A. A. We collect and keep based on what is stipulated in relevant laws and consent of the subjects of information. Major personal information files collected and kept by us under the law are as follows. [Nuri-Sejong Department]

For more details of things registered with our personal information files, please use the following:
The Ministry of Interior’s portal for comprehensive support for protection of personal information (www.privacy.go.kr) → Personal information-related complaints → Demand for inspection of personal information → Menu for search for the list of personal information files.

B. Information automatically collected (when using our website)
The following information is automatically collected and stored for statistical analysis made for improvement of our homepage and efficient communication between users and our website.
Addresses of websites that users go through when visiting our homepage and hours/dates of visits
Users’ browser types and OS

C. Information-sharing under relevant laws
We keep members’ personal information for a given period of time if required by relevant laws. We make it a rule to use such personal information only for specified purpose.

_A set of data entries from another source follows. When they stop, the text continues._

/-
Copyright (c) 2026 the pub-hodgecm-mathlib formalisation cell (harness21).  Prover seat hodgecm-mathlib-F0P2-p06 (g12), 2026-09-01.  Road «S3-ram» seeding wave (LEAD F0P3a-plan (g12)
T11-41; owner F0P3a-p06 (g15)); «O8c-ram» FILE 2: the per-vertex-type core + STUB B′ of A-p16 (g31)'s P-1-ram skeleton v2 e79877dd9dcb92c5 (`stub_typeOne_HSideBasis_ram`).
-/
import Literature.NumberTheory.Rogawski1990.RankOneStableDepthExpansionRamifiedHead          -- ★ A-p19 (g25) T6-1r HEAD and its whole closure: EDGE ∕ VERTEX pairs, adapter, R-0c partner, A-p01 eigenframe, signed normal forms, vertex cover
import Literature.NumberTheory.Rogawski1990.DepthZeroTransferHValuesTypeOne                    -- ★ p846285 (inert O8c): `sq_redMat_sub_one_eq_zero_of_isLocalStablyConjH`, eigenframe-from-root bookkeeping
import Literature.NumberTheory.Rogawski1990.DepthZeroKappaTransferTypeOne                       -- ★ p846528 (the INERT clause: tokens; `isUnit_two_integer_iff_valued_eq_one`) + ★ `…Counts` `valuation_sub_one_lt_one_of_isRoot_charpoly_of_residuallyUnipotent`
import Literature.NumberTheory.Rogawski1990.UnitaryVertexStabilizerSpanCM                      -- ★ `setOf_residuallyUnipotent_endoEmbLocal_mem_nhds_one`
import Literature.NumberTheory.Rogawski1990.FinExplicitTransferFactorResiduallyRegular          -- ★ `charpoly_map_endoEmbLocal_apply`
import Literature.NumberTheory.Rogawski1990.UnitFundamentalLemmaInertLeviClause                 -- ★ `isLocalGRegular_conj_iff`, `cmLocalIntegralLevel_one_eq_top_of_smul_eq`
import Literature.NumberTheory.Rogawski1990.LocalTransferCompactSideJunctionCM                  -- ★ `isLocalGRegular_of_isLocalStablyConjH`
import Literature.NumberTheory.Automorphic.UnitaryTwoRamifiedTreeStabilizers                     -- ★ `coe_mem_map_conj_glDiagonal_iff_forall_v_le_one` (`K♯` by entries)
import Literature.NumberTheory.Automorphic.UnitaryTwoResiduallyUnipotentTrivialRamified           -- ★ p846905 (this seat): evidence (b)
import Literature.NumberTheory.Rogawski1990.DepthZeroTransferHValuesTypeOneRamified             -- ★ p846978 (this seat): STUB B of the v0 skeleton; §1 bookkeeping (`indicator_one_mul_of_mem`, …)
import HarnessLib

/-!
# The two VERTEX-TYPE H-profiles at a TAME-RAMIFIED place, per vertex type, and the H-side BASIS `ψ^ram = ![1_{K⁰ × U₁}, 1_{K♯ × U₁}]` (v2 of the P-1-ram skeleton)

Topic `NumberTheory/Rogawski1990`; namespace `Literature.NumberTheory.Rogawski1990`.  THEOREMS ONLY (no definition, no instance, no notation, no named fact, no `sorry`);
kernel lane `--supports stmt-HodgeConjecture-24833`.  Cell `pub/hodgecm-mathlib`, crux H413; road «S3-ram» seeding wave (LEAD F0P3a-plan (g12) T11-41; owner∕table F0P3a-p06 (g15)),
organ **«O8c-ram» FILE 2**: (§1) the CORE in explicit vertex-cover binders — for the pair `K₂ 0 = K⁰ = U(Φ₂) ∩ GL₂(𝒪_w)`, `K₂ 1 = K♯ = U(Φ₂) ∩ D_ϖ GL₂(𝒪_w) D_ϖ⁻¹` of ★
`exists_vertexCover_of_ramified` (the two special vertex types of the ramified `(q+1, q+1)`-tree), near `1`, on the `G`-regular elliptic type-(1) population with split eigen-data
`α ≠ γ` at `w` of depth `N`:  `Φ^st(γ_H, 1_{K₂ ε × U₁}) = ν_H(K₂ ε × U₁) · Y♮ ε N`, `Y♮ ε N = 2·Σ_{j ≤ N, j ≡ ε, j+1 ≤ N} w′_j + [N ≡ ε]·w′_N·2` (`w′_0 = 1`, `w′_j = 2q^{⌊j∕2⌋}`;
the literal ★ EDGE ∕ VERTEX weights at window `m = 1`), EVERY Haar `ν_H`, every canonical family — citable per vertex type by the B₂′ ∕ C′ ∕ CERT hands; (§2) the text of
`stub_typeOne_HSideBasis_ram` of A-p16 (g31)'s skeleton **v2** (e79877dd9dcb92c5 :141) VERBATIM with the witnesses OF CONTENT `r := 2`, `ψ := ![1_{K⁰ × U₁}, 1_{K♯ × U₁}]`,
`Y s N := (ν_H(K₂ s × U₁)∕ν_H(K_H))·Y♮ s N` (for `s = 0` the ratio is `1` since `K⁰ × U₁ = K_H`; for `s = 1` it is the canonical volume ratio of the two vertex stabilisers).
Companion of ★ p846978 `DepthZeroTransferHValuesTypeOneRamified` (STUB B of the v0 skeleton: `χ⁰` with END's residual condition, `χ♯` as a set-builder) — same proof (★ T6-1r
pair theorems `integral_conj_add_integral_conj_partner_eq_ramified_selfDual ∕ _modular` at `m = 1` over the ★ T6-1u′ adapter, ★ R-0c partner, ★ A-p01 eigenframe, `V` = the
residually-unipotent locus of `ι_v`).  HONEST LABEL: HC_CM is proved only modulo the cell's 2 remaining named inputs (hLiu418 24832, h413 24833) until rung 0 closes; «S3-ram» is
Literature seeding with no books consequence; this file is an ASSEMBLY over ★ material and asserts nothing printed.

* §1 **`stableOrbitalIntegralRel_indicator_vertexTypes_ramified`** (core, explicit `K₂`-binders `hd0 hd1' hK₂o hK₂c`).
* §2 **`stableOrbitalIntegralRel_typeOne_HSideBasis_ramified`** = v2's `stub_typeOne_HSideBasis_ram` VERBATIM (closes it by `exact`, with content).

## References
* [Rogawski1990] J. D. Rogawski, *Automorphic Representations of Unitary Groups in Three Variables*, Ann. of Math. Stud. 123 (1990): §4.9 Lemma 4.9.3 p. 56, Prop. 4.9.1 (b) p. 55;
  §8.1 Prop. 8.1.1 p. 112.
* [LabesseLanglands1979] J.-P. Labesse, R. P. Langlands, *L-indistinguishability for SL(2)*, Canad. J. Math. 31 (1979): §2 Lemma 2.1 pp. 8–9 (the ramified torus), §5.
* [Kottwitz1988] R. E. Kottwitz, *Tamagawa numbers*, Ann. of Math. 127 (1988): §2.
* [Serre1980Trees] J.-P. Serre, *Trees* (1980): Ch. II §1.1 (the two vertex types of a biregular tree).
-/

set_option autoImplicit false

noncomputable section

open Set Filter Topology MeasureTheory Measure NumberField IsDedekindDomain Finset Matrix Polynomial ValuativeRel Function MulAction
open scoped Matrix MatrixGroups ValuativeRel WithZero

namespace Literature.NumberTheory.Rogawski1990

open Literature.NumberTheory.Automorphic Literature.NumberTheory.Automorphic.UnitaryGroup Literature.NumberTheory.Automorphic.IntegralReduction
open Literature.NumberTheory.GaloisRepresentations

/-- `![a, b]` is injective when `a ≠ b`. [cite: Rogawski1990, §3.1 p. 19] -/
private theorem injective_vecCons_two_O8cR {Y : Type*} {a b : Y} (h : a ≠ b) : Function.Injective ![a, b] := by
  intro i j hij
  fin_cases i <;> fin_cases j
  · rfl
  · exact absurd hij h
  · exact absurd hij.symm h
  · rfl
import Summits.RiemannHypothesis.RiemannHypothesis.Theorems.SemilocalNegCertTwentyThreeKinked1690
import HarnessLib

/-!
# Semi-local threshold of the `{∞,2,…,23}` form, negative side: `a*({2,…,23}) ≤ 865/512 (= 1730/1024)` — the wall `q = 29` from a KINKED (piecewise-cubic) witness with a reduced kink set (part 13/15: the kernel facts piece 144 … piece 148 of 149 (imports part 1 only))

Cell `rh-explicit` (HOME `run/shared/lean/pub/rh-explicit/`), seat cc-s2-9 gen0 (HUMAN RULING D-0074 (D5) WEIL data engine; LADDER-RH column WEIL, rung DATA → W-P(P2);
pipeline = cc-s2-4 gen8/gen11's piecewise-witness layer `SemilocalPiecewise{Witness,Increment,IncrementSum,Cert}.lean` + their float finder, every number
re-derived by an independent second engine E2 before filing).  HONEST FRAMING: RH-FREE theorems about the tree's `weilSemilocalThreshold S` of a
TRUNCATED Weil form (finitely many places); nothing here bears on the truth of RH; the lower clause `(log q)/2 ≤ a*(S_q)` at all primes IS RH and is untouched.

Fourth kinked row of this seat (walls q = 17, 19, 23 before it).  REDUCED KINK SET (kit j250048, two engines): at `b = 865/512 = a*(S_29) + 0.0057` the slope breaks at the
images of the ELEVEN atoms `2, 3, 4, 5, 7, 9, 11, 13, 17, 19, 23` (weights `Λ(n)/√n ≥ 0.35`; the images of `8, 16, 25, 27` dropped) give `λ_min = −2.921·10⁻³` (all fifteen: `−1.22·10⁻²`;
nine: `−1.73·10⁻³`); the tree's polynomial row is `435/256` at degree 19 (`SemilocalNegCertTwentyThreeLight`, `δ*(29) ≤ 0.0156`).  Instance: `S = {2,…,23}`, `N = 29`
(atom table `atomsTwentyThreeL` / `atomsEnclose_TwentyThreeL`), 12 pieces of degree ≤ 3; TWO ENGINES on the witness: cc-s2-4's float finder `−2.9212·10⁻³`, E2 `−2.9219·10⁻³`
(no polar credit); exact kernel margin `(rhs − lhs)/‖G‖² = 2.910e-03` (farm report, 149 `t`-pieces).  ⇒ **`a*({2,…,23}) ≤ 865/512`, `δ*(29) ≤ 0.00581`** (was `0.0156`); DATA (cc6 certified walls): `a*(S_29) = 1.683763`,
`δ*(29) ≈ 1.2·10⁻⁴`.  No data is trusted: every bound is a `decide +kernel` fact of `SemilocalPiecewiseCert.lean`.  Folklore throughout.
-/

set_option autoImplicit false
set_option linter.dupNamespace false  -- the mandated namespace repeats `RiemannHypothesis`
set_option Elab.async false  -- serialise the kernel facts: in parallel they exhaust the node's per-process heap (cc-s2-4 gen11, CC4-LEAN §16.10)

noncomputable section

open Complex Filter Set MeasureTheory Topology
open scoped Real

namespace Summit.RiemannHypothesis.RiemannHypothesis.Theorems.SemilocalPolyWitness

open MeasureTheory Set Finset Real
open Literature.NumberTheory.LFunctions
open Summit.RiemannHypothesis.RiemannHypothesis.Theorems.MotivicDoor
open Summit.RiemannHypothesis.RiemannHypothesis.Theorems.MotivicDoor.SemilocalThreshold
open Summit.RiemannHypothesis.RiemannHypothesis.Theorems.MotivicDoor.SemilocalMarkov
open LQ

set_option maxHeartbeats 0 in
/-- kernel fact: piece `144` of `certTwentyThreeKinked1690`. -/
theorem check_TwentyThreeKinked1690_piece144 : certTwentyThreeKinked1690.checkPiecePW 144 = true := by
  decide +kernel

set_option maxHeartbeats 0 in
/-- kernel fact: piece `145` of `certTwentyThreeKinked1690`. -/
theorem check_TwentyThreeKinked1690_piece145 : certTwentyThreeKinked1690.checkPiecePW 145 = true := by
  decide +kernel

set_option maxHeartbeats 0 in
/-- kernel fact: piece `146` of `certTwentyThreeKinked1690`. -/
theorem check_TwentyThreeKinked1690_piece146 : certTwentyThreeKinked1690.checkPiecePW 146 = true := by
  decide +kernel

set_option maxHeartbeats 0 in
/-- kernel fact: piece `147` of `certTwentyThreeKinked1690`. -/
theorem check_TwentyThreeKinked1690_piece147 : certTwentyThreeKinked1690.checkPiecePW 147 = true := by
  decide +kernel

set_option maxHeartbeats 0 in
/-- kernel fact: piece `148` of `certTwentyThreeKinked1690`. -/
theorem check_TwentyThreeKinked1690_piece148 : certTwentyThreeKinked1690.checkPiecePW 148 = true := by
  decide +kernel

end Summit.RiemannHypothesis.RiemannHypothesis.Theorems.SemilocalPolyWitness

end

D. Inquiries about personal information files

We will strive to protect people’s rights and interests by handling personal information kept by us properly under relevant laws. Our partial disclosure of personal information will be strictly pursuant to relevant laws.

A. Provision to a third party
We do not use members’ personal information or provide it to a third party beyond the scope that we notified members of or that is consented by them, unless otherwise required by the law.

B. Entrustment of personal information handling
As regards our entrustment of personal information handling to a public or expert institution, we make the trustee observe restrictions or procedures under the Personal Information Protection Act, Article 26 (Restrictions on Management of Personal Information Following Entrustment of Affairs).
We check the ongoing status from time to time.

C. Restriction on use and provision of personal information
We put strict control on the use of personal information collected and kept by us and provision of it to a third party. The Personal Information Protection Act, Article 18 (Restrictions on Use and Provision of Personal Information for Any Purpose Other than Intended Ones) allows exceptions to strict control on the use of personal information as follows.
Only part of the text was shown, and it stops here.